Ralph Mitchard (guitar/vocals): We basically bribed our way into the dressing room. There were these Welsh teddy boys in there and they kept saying things like, ‘Screamin’ Jay! Screamin’ Jay! Have you ever met Jerry Lee Lewis?’ I asked him if he was back playing R&B now and he went crazy and said he’d never stopped playing R&B! He sort of chewed me out.
So could you say that Screamin’ Jay Hawkins … screamed at you?
RM: Well, yeah—that’s true. He made me feel about three inches tall. I sort of went exit stage left—pursued by a bear, you know?
When you started the band, you said you deliberately wanted to be obscure—like the 13th Floor Elevators or the Velvet Underground. What’s so attractive about the rock ‘n’ roll netherworld?
RM: I don’t know. It’s funny because the very first song we ever recorded was the song ‘Render Us Harmless,’ which is complaining about the music industry. We started out with this idea that we were going to be abused. We were quite cynical—but we were actually quite right because record companies that were interested in our first single saw us as being like Altered Images or the Undertones. It’s not like we hate those bands or anything, but it suddenly became evident that we were going to become caricatures of ourselves. Unless you’re really desperate, that’s not a very interesting possibility.
Why did you already think you’d be abused?

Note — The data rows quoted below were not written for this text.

import Mathlib.Analysis.Analytic.Order
import Mathlib.Analysis.Calculus.IteratedDeriv.Defs
import Mathlib.Analysis.Complex.Basic
import Mathlib.Algebra.BigOperators.Group.Finset.Basic
import Mathlib.Tactic.IntervalCases
import Mathlib.Tactic.LinearCombination
import HarnessLib

/-!
# Central order of vanishing forced by structure: sign, ladder, multiplicity

Topic `NumberTheory/LFunctions`. The elementary complex-analytic mechanisms by which the order of
vanishing of an `L`-function at the centre of its functional equation is FORCED by structure (as
opposed to measured numerically) — the common core of the "provable central order" column of a
census of Goldfeld-type inputs (Goldfeld 1976; Gross–Zagier 1986, I.§7–8; Iwaniec–Kowalski §5):

* (M1) **parity from a self-dual functional equation** `Λ(c - s) = w · Λ(s)`: if `Λ` is analytic
  at the centre `a` (`a + a = c`) with finite order `n` there, then `w = (-1)ⁿ`
  (`CentralOrder.sign_eq_neg_one_pow`; `even_analyticOrderNatAt_iff`, `odd_analyticOrderNatAt_iff`).
  Dokchitser 2013, §1.1: "One immediate consequence of the two conjectures above is [the Parity
  Conjecture]". The weight-`2`, centre-`1` case is the tree's
  `Literature.Barriers.BirchSwinnertonDyer.sign_eq_neg_one_pow`, of which this is the general-centre
  form (Dedekind zeta / Artin `L`-functions: `c = 1`, `a = 1/2`; weight-`2` newforms: `c = 2`,
  `a = 1`; weight-`2` triple products: `c = 4`, `a = 2`).
* (M2) **forced central zero**: `w ≠ 1` forces `Λ(a) = 0`, with no analyticity
  (`CentralOrder.apply_center_eq_zero_of_sign_ne_one`) — the root-number mechanism
  (`w(E) = -1 ⇒ L(E, 1) = 0`; `W(ρ) = -1` for a symplectic Artin representation `⇒ L(ρ, 1/2) = 0`,
  Fröhlich 1972).
* (M4) **the parity ladder**: if the first `n` Taylor coefficients at the centre vanish and
  `(-1)ⁿ ≠ w`, so does the `n`-th (`CentralOrder.succ_le_analyticOrderAt_of_neg_one_pow_ne`,
  `CentralOrder.iteratedDeriv_eq_zero_of_neg_one_pow_ne`); in particular `w = 1 ∧ Λ(a) = 0 ⇒ ord ≥ 2`
  and `w = -1 ∧ Λ'(a) = 0 ⇒ ord ≥ 3` (`CentralOrder.two_le_analyticOrderAt`,
  `CentralOrder.three_le_analyticOrderAt`) — the shapes of the `389a` certificate (exact
  `L(E,1) = 0`, sign `+1`) and of the `5077a` certificate (`L'(E,1) = 0` exactly by Gross–Zagier,
  sign `-1`, hence `ord ≥ 3`: Gross–Zagier 1986, p. 231; Buhler–Gross–Zagier 1985, p. 479).
* (M3) **multiplicity / additivity under factorisation**: `ord ∏ᵢ fᵢ ^ mᵢ = ∑ᵢ mᵢ · ord fᵢ` for
  factors analytic at the point (`CentralOrder.analyticOrderAt_finset_prod(_pow)`; Mathlib has the
  binary `analyticOrderAt_mul`, `analyticOrderAt_pow`), so every vanishing factor contributes its
  full multiplicity (`CentralOrder.sum_le_analyticOrderAt_finset_prod_pow`) — the mechanism of
  `ord L(E/K, s) = ord L(E, s) + ord L(E^{(d)}, s)` (tree: `analyticRankEK_eq_add_of`), of the Artin
  factorisation `ζ_L(s) = ∏_ρ L(ρ, s)^{dim ρ}` (two symplectic constituents of dimension `2` and root
  number `-1` force `ord_{s=1/2} ζ_L ≥ 4`), and of `L(E/F, s)` for dihedral `F`
  (Kellock–Dokchitser 2023, Prop. 3.54: `ord ≥ n` for `Gal(F/ℚ) = D_{2n}`, Heegner hypothesis).
* (M1 + M3): `∑_{i ∈ S} mᵢ ≤ ord_{s=a} ∏ᵢ fᵢ ^ mᵢ` when the factors indexed by `S` have functional
  equations of sign `≠ 1` with centre `a` (`CentralOrder.sum_le_analyticOrderAt_finset_prod_pow_of_sign`,
  and `…_of_eventuallyEq_mul_finset_prod_pow` for a function factored near the centre).

NOT here: the arithmetic inputs (which factor has sign `-1`, which central value vanishes
exactly — `WeierstrassCurve.rootNumber`, `GrossZagier1986_thm_I_7_3`, Artin functional equations),
and any converse: the functional equation sees the order only modulo `2` (barrier
`Literature.Barriers.BirchSwinnertonDyer.FunctionalEquationSeesOnlyParity`) and no finite numerical
computation certifies the vanishing of a higher derivative (barrier `….NumericalVanishing`).

References: T. Dokchitser, *Notes on the parity conjecture* (2013), §1.1 · B. H. Gross,
D. B. Zagier, Invent. Math. 84 (1986), I.(7.3), p. 231 · J. P. Buhler, B. H. Gross, D. B. Zagier,
Math. Comp. 44 (1985), p. 479 · A. Fröhlich, Invent. Math. 17 (1972) · L. C. Kellock,
V. Dokchitser, Bull. LMS 55 (2023), §3.16 Prop. 3.54, §4 · H. Iwaniec, E. Kowalski, *Analytic
Number Theory* (2004), §5.
-/

noncomputable section

open Filter

open scoped Topology

namespace Literature.NumberTheory.LFunctions

namespace CentralOrder

/-! ### (M2) A sign `≠ 1` forces a central zero -/

section Sign

variable {Λ : ℂ → ℂ} {w c a : ℂ}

RM: We just spent a lot of time beating ourselves up. When we’d play gigs we’d beat ourselves up afterward. It’s just part of our nature. We’re not comfortable having praise heaped on us. We basically turned down a Peel session. He called us and asked if we’d like to do a session, and we told him we’d prefer he listen to our new stuff before saying yes or no to that … but he didn’t really think it was any good! If we’d just shut up and taken the thing and run with it, we would have had a Peel session.
What was the most important thing about the band to you? The thing you’d never let get watered down?

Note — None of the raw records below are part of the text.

import Summits.CriticalPhenomena.PercolationContinuityZ3.Theorems.PercNearOneGluingNoHeavyLowerTailSunflowerTypeModelPaths
import HarnessLib

/-!
# `NoHeavyLowerTail` (crux stmt-CriticalPhenomena-4575), abstract sunflower cubic: TYPE MODEL, part 2 — the model, statuses
# A / P / Z, BAD and GOOD configurations, and PLANS (canonical Hamiltonian paths of the orientation on the non-A slots)

Support file (seat `prim-ineq-prove-1` gen 40; `--supports stmt-CriticalPhenomena-4575`).  No `sorry`, no named facts.  Memo:
run/shared/lean/prim/prim-ineq-prove-1/FINDING-BIPARTITE-prove1-g40.md (§3 the type model, §4 the injection Ψ).

THE PROGRAMME.  THEOREM (memo): every BIPARTITE graph core `edgeCore Γ` is A-safe (Lemma A for every number of petals and every
product measure).  Polarisation + symmetrisation + conditioning on one side of the bipartition reduce it to the purely finite
TYPE-MODEL LEMMA `TypeModel.Model.typeModel_lemma` (file `…SunflowerTypeModelLemma`): for K slots, elements with killer types
`τ x ⊆ [K]` and multiplicities, petal labels and an orientation digraph `O`, one has, for every multiplicity profile,
`Σ_{BAD S} (K − |nonA S|)! ≤ (K−1)!·#GOOD`.  The proof is an explicit injection `(S, enumeration) ↦ (Ψ S, key)`: rotate the contents
of the non-A slots along a Hamiltonian path of `O|_N` whose start dominates its end (else its last-but-one), strip the new Z-slot,
and encode the path reversed in front of the enumeration.

THIS FILE (part 2).  `TypeModel.Model` (killer types `τ`, labels, orientation `O` with an arc between slots of distinct labels);
for a configuration `S : ι → Finset (Fin K)` (the slot set of each element): `HasWit`, `IsA` (a slot holding one of its own
killers), `IsP` (no killer, a label, witnesses for all in-neighbours), `nonA`, `Bad`, `Good`; `semicomplete_of_bad`.
`Model.Plan N`: a Hamiltonian path `u :: mid ++ w :: v.toList` of `O|_N` with `O u w` (`v = none`: type I, start → end; `v = some z`:
type II, start → last-but-one), with the API `path`, `z` (end), `pen` (last-but-one), `pen2`, the rotation `rho = formPerm path.reverse`
(`rho_u : ρ u = z`, `rho_z : ρ z = pen`, `rho_pen_of_typeII`, `rho_of_notMem`), the arcs `O_pen_z`, `O_u_z_of_typeI`,
`O_u_pen_of_typeII`, and `exists_succ` (every path vertex `≠ z` is `ρ` of its successor, which it dominates).
-/

namespace Summit.CriticalPhenomena.PercolationContinuityZ3.Theorems.SunflowerPartition

namespace TypeModel

open Finset Literature.Combinatorics.Digraph

variable {K : ℕ} {ι : Type*} {Λ : Type*}


/-- The abstract **type model** with `K` slots (g40 memo §3): elements `x : ι` carry a KILLER TYPE `τ x ⊆ [K]`
(`k ∈ τ x` iff `x ∈ F_k`); slots carry petal LABELS (`none` = no petal section); `O` is the ORIENTATION digraph
with at least one arc between two slots of distinct labels. [this work] -/
structure Model (K : ℕ) (ι Λ : Type*) where
  /-- killer type of an element -/
  τ : ι → Finset (Fin K)
  /-- petal label of a slot (`none`: the slot has no petal section) -/
  lab : Fin K → Option Λ
  /-- orientation: `O l k` means every petal-set of slot `k` must contain an `F_l`-element -/
  O : Fin K → Fin K → Prop
  [decO : DecidableRel O]
  /-- slots with distinct (present) labels are joined by an arc -/
  arc : ∀ k l, k ≠ l → lab k ≠ none → lab l ≠ none → lab k ≠ lab l → O k l ∨ O l k

attribute [instance] Model.decO

namespace Model

variable (M : Model K ι Λ)

variable (S : ι → Finset (Fin K))

/-- Slot `k` holds an element of type `∋ l` (an `F_l`-element). [this work] -/
def HasWit (k l : Fin K) : Prop := ∃ x, k ∈ S x ∧ l ∈ M.τ x

/-- Slot `k` is an **A-slot**: it holds one of its own killers. [this work] -/
def IsA (k : Fin K) : Prop := M.HasWit S k k

/-- Slot `k` is a **P-slot** ("petal"): no killer, a label, and witnesses for every in-neighbour in `O`. [this work] -/
def IsP (k : Fin K) : Prop := ¬ M.IsA S k ∧ M.lab k ≠ none ∧ ∀ l, M.O l k → M.HasWit S k l

/-- The set `N` of non-A slots. [this work] -/
noncomputable def nonA : Finset (Fin K) := by
  classical exact univ.filter fun k => ¬ M.IsA S k

/-- **BAD** configuration: at least two non-A slots, all of them petal slots with pairwise distinct labels.
[this work] -/
def Bad : Prop :=
  2 ≤ (M.nonA S).card ∧ (∀ k ∈ M.nonA S, M.IsP S k) ∧
    ∀ k ∈ M.nonA S, ∀ l ∈ M.nonA S, k ≠ l → M.lab k ≠ M.lab l

/-- **GOOD** configuration: exactly one non-A slot, and it is not a petal slot (a "Z-slot"). [this work] -/
def Good : Prop := ∃ z, M.nonA S = {z} ∧ ¬ M.IsP S z

/-- Membership in the non-A set. [this work] -/
theorem mem_nonA {k : Fin K} : k ∈ M.nonA S ↔ ¬ M.IsA S k := by
  classical
  unfold nonA; simp

/-- In a BAD configuration the orientation is semicomplete on the non-A slots. [this work] -/
theorem semicomplete_of_bad (hS : M.Bad S) : Semicomplete M.O (M.nonA S) := by
  intro k hk l hl hkl
  exact M.arc k l hkl (hS.2.1 k hk).2.1 (hS.2.1 l hl).2.1 (hS.2.2 k hk l hl hkl)

/-! ### The canonical plan of a set of slots -/

/-- A PLAN for the slot set `N`: a Hamiltonian path `u, mid…, w[, v]` of `O|_N` whose start `u` dominates `w`;
`v = none` is TYPE I (the path ends at `w = z`, start → end), `v = some z` is TYPE II (start → penultimate).
[this work] -/
structure Plan (N : Finset (Fin K)) where
  /-- start `k₁` -/
  u : Fin K
  /-- interior -/
  mid : List (Fin K)
  /-- the dominated vertex: the end (type I) or the penultimate (type II) -/
  w : Fin K
  /-- type II: the end -/
  v : Option (Fin K)
  ham : IsHamPath M.O N (u :: (mid ++ (w :: v.toList)))
  dom : M.O u w

variable {M S}

namespace Plan

variable {N : Finset (Fin K)} (P : M.Plan N)

/-- the path as a list -/
def path : List (Fin K) := P.u :: (P.mid ++ (P.w :: P.v.toList))

/-- the end `z` of the path (the future Z-slot) -/
def z : Fin K := P.v.getD P.w

/-- the slot `k_{s-1}` just before `z` (receives `T_z` and the `F_z`-dump) -/
def pen : Fin K := match P.v with
  | none => (P.u :: P.mid).getLast (List.cons_ne_nil _ _)
  | some _ => P.w

/-- the slot `k_{s-2}` (type II only; receives the `F_{k_{s-1}}`-dump) -/
def pen2 : Fin K := (P.u :: P.mid).getLast (List.cons_ne_nil _ _)

/-- the rotation `ρ`: `k_{i+1} ↦ k_i`, `k_1 ↦ z`, identity off the path -/
def rho [DecidableEq (Fin K)] : Equiv.Perm (Fin K) := List.formPerm P.path.reverse

/-- The path ends at `z`. [this work] -/
theorem path_eq_append_z : P.path = (P.u :: (P.mid ++ (match P.v with | none => [] | some _ => [P.w]))) ++ [P.z] := by
  unfold path z; cases P.v <;> simp

/-- The path has no repetition. [this work] -/
theorem nodup_path : P.path.Nodup := P.ham.nodup

/-- The path lists exactly `N`. [this work] -/
theorem mem_path_iff {k : Fin K} : k ∈ P.path ↔ k ∈ N := P.ham.mem_iff k

/-- `z ∈ N`. [this work] -/
theorem z_mem : P.z ∈ N := by
  rw [← P.mem_path_iff, path_eq_append_z]; simp

/-- `u ∈ N`. [this work] -/
theorem u_mem : P.u ∈ N := by rw [← P.mem_path_iff]; unfold path; simp

/-- `ρ u = z`. [this work] -/
theorem rho_u : P.rho P.u = P.z := by
  unfold rho
  rw [show P.path = P.u :: (P.mid ++ (P.w :: P.v.toList)) from rfl, formPerm_reverse_apply_head]
  unfold z; cases P.v <;> simp

/-- `ρ` fixes slots outside `N`. [this work] -/
theorem rho_of_notMem {k : Fin K} (hk : k ∉ N) : P.rho k = k := by
  unfold rho; exact formPerm_reverse_apply_of_notMem (by rwa [P.mem_path_iff])

/-- `pen` immediately precedes `z` on the path. -/
theorem path_eq_pen_z : ∃ L : List (Fin K), P.path = L ++ [P.pen, P.z] := by
  unfold path pen z
  rcases hv : P.v with _ | v
  · rcases List.eq_nil_or_concat P.mid with h0 | ⟨L, b, hb⟩
    · refine ⟨[], ?_⟩; simp [h0]
    · replace hb : P.mid = L ++ [b] := by simpa using hb
      refine ⟨P.u :: L, ?_⟩; simp [hb]
  · exact ⟨P.u :: P.mid, by simp⟩

/-- `ρ z = pen`. [this work] -/
theorem rho_z : P.rho P.z = P.pen := by
  obtain ⟨L, hL⟩ := P.path_eq_pen_z
  unfold rho; rw [hL]
  have hnd : (L ++ P.pen :: P.z :: []).Nodup := by rw [← hL]; exact P.nodup_path
  exact formPerm_reverse_apply_next hnd

/-- type II: `pen2` immediately precedes `pen = w` on the path. -/
theorem path_eq_pen2_pen_z {v : Fin K} (hv : P.v = some v) :
    ∃ L : List (Fin K), P.path = L ++ [P.pen2, P.pen, P.z] := by
  unfold path pen pen2 z
  rw [hv]
  rcases List.eq_nil_or_concat P.mid with h0 | ⟨L, b, hb⟩
  · refine ⟨[], ?_⟩; simp [h0]
  · replace hb : P.mid = L ++ [b] := by simpa using hb
    refine ⟨P.u :: L, ?_⟩; simp [hb]

/-- Type II: `ρ pen = pen2`. [this work] -/
theorem rho_pen_of_typeII {v : Fin K} (hv : P.v = some v) : P.rho P.pen = P.pen2 := by
  obtain ⟨L, hL⟩ := P.path_eq_pen2_pen_z hv
  unfold rho; rw [hL]
  have hnd : (L ++ P.pen2 :: P.pen :: [P.z]).Nodup := by rw [← hL]; exact P.nodup_path
  exact formPerm_reverse_apply_next hnd

/-- `O pen z` (a path arc). -/
theorem O_pen_z : M.O P.pen P.z := by
  obtain ⟨L, hL⟩ := P.path_eq_pen_z
  have h := P.ham.chain
  rw [show P.u :: (P.mid ++ (P.w :: P.v.toList)) = P.path from rfl, hL] at h
  exact rel_of_isChain_append_cons_cons (L' := []) h

/-- type I: `u ∈ In(z)` i.e. `O u z`. -/
theorem O_u_z_of_typeI (hv : P.v = none) : M.O P.u P.z := by
  unfold z; rw [hv]; simpa using P.dom

/-- type II: `O u pen`. -/
theorem O_u_pen_of_typeII {v : Fin K} (hv : P.v = some v) : M.O P.u P.pen := by
  unfold pen; rw [hv]; simpa using P.dom

/-- `pen ∈ N`. [this work] -/
theorem pen_mem : P.pen ∈ N := by
  obtain ⟨L, hL⟩ := P.path_eq_pen_z
  rw [← P.mem_path_iff, hL]; simp

/-- Type II: `pen2 ∈ N`. [this work] -/
theorem pen2_mem_of_typeII {v : Fin K} (hv : P.v = some v) : P.pen2 ∈ N := by
  obtain ⟨L, hL⟩ := P.path_eq_pen2_pen_z hv
  rw [← P.mem_path_iff, hL]; simp

/-- `pen ≠ z`. [this work] -/
theorem pen_ne_z : P.pen ≠ P.z := by
  obtain ⟨L, hL⟩ := P.path_eq_pen_z
  have hnd := P.nodup_path; rw [hL] at hnd
  intro h
  have := List.nodup_append.1 hnd |>.2.1
  simp [h] at this

/-- Type II: `pen2 ≠ z`. [this work] -/
theorem pen2_ne_z_of_typeII {v : Fin K} (hv : P.v = some v) : P.pen2 ≠ P.z := by
  obtain ⟨L, hL⟩ := P.path_eq_pen2_pen_z hv
  have hnd := P.nodup_path; rw [hL] at hnd
  intro h
  have := List.nodup_append.1 hnd |>.2.1
  simp [h] at this

/-- Every path vertex other than `z` has a successor `k'` with `ρ k' = k` and `O k k'`. -/
theorem exists_succ {k : Fin K} (hk : k ∈ N) (hkz : k ≠ P.z) :
    ∃ k', k' ∈ N ∧ P.rho k' = k ∧ M.O k k' := by
  have hkl : k ∈ P.path := P.mem_path_iff.2 hk
  have hlast : ∀ h : P.path ≠ [], k ≠ P.path.getLast h := by
    intro h
    have e : P.path.getLast h = P.z := by
      simp only [P.path_eq_append_z, List.getLast_append_of_ne_nil _ (List.cons_ne_nil _ _),
        List.getLast_singleton]
    rw [e]; exact hkz
  obtain ⟨L, L', k', hL⟩ := exists_next_of_ne_getLast hkl hlast
  refine ⟨k', ?_, ?_, ?_⟩
  · rw [← P.mem_path_iff, hL]; simp
  · unfold rho; rw [hL]
    have hnd : (L ++ k :: k' :: L').Nodup := by rw [← hL]; exact P.nodup_path
    exact formPerm_reverse_apply_next hnd
  · have h := P.ham.chain
    rw [show P.u :: (P.mid ++ (P.w :: P.v.toList)) = P.path from rfl, hL] at h
    exact rel_of_isChain_append_cons_cons h

end Plan

end Model

end TypeModel

end Summit.CriticalPhenomena.PercolationContinuityZ3.Theorems.SunflowerPartition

Susan Wells (vocals): We always kept our integrity, I think. I always kept my clothes on.
Didn’t one magazine offer you coverage in exchange for sexy photos?
SW: Yeah—we could have gotten on the cover of Sounds if we’d made some comment or done some photograph. I think the fact that Ralph and I are in a relationship always gives us a backing. We just say, ‘No, we don’t want to do this. We don’t have to and we don’t want to.’ You just realize if you’re not going to play the game, you’re not going to get the exposure, so you think, Well, is it worth playing?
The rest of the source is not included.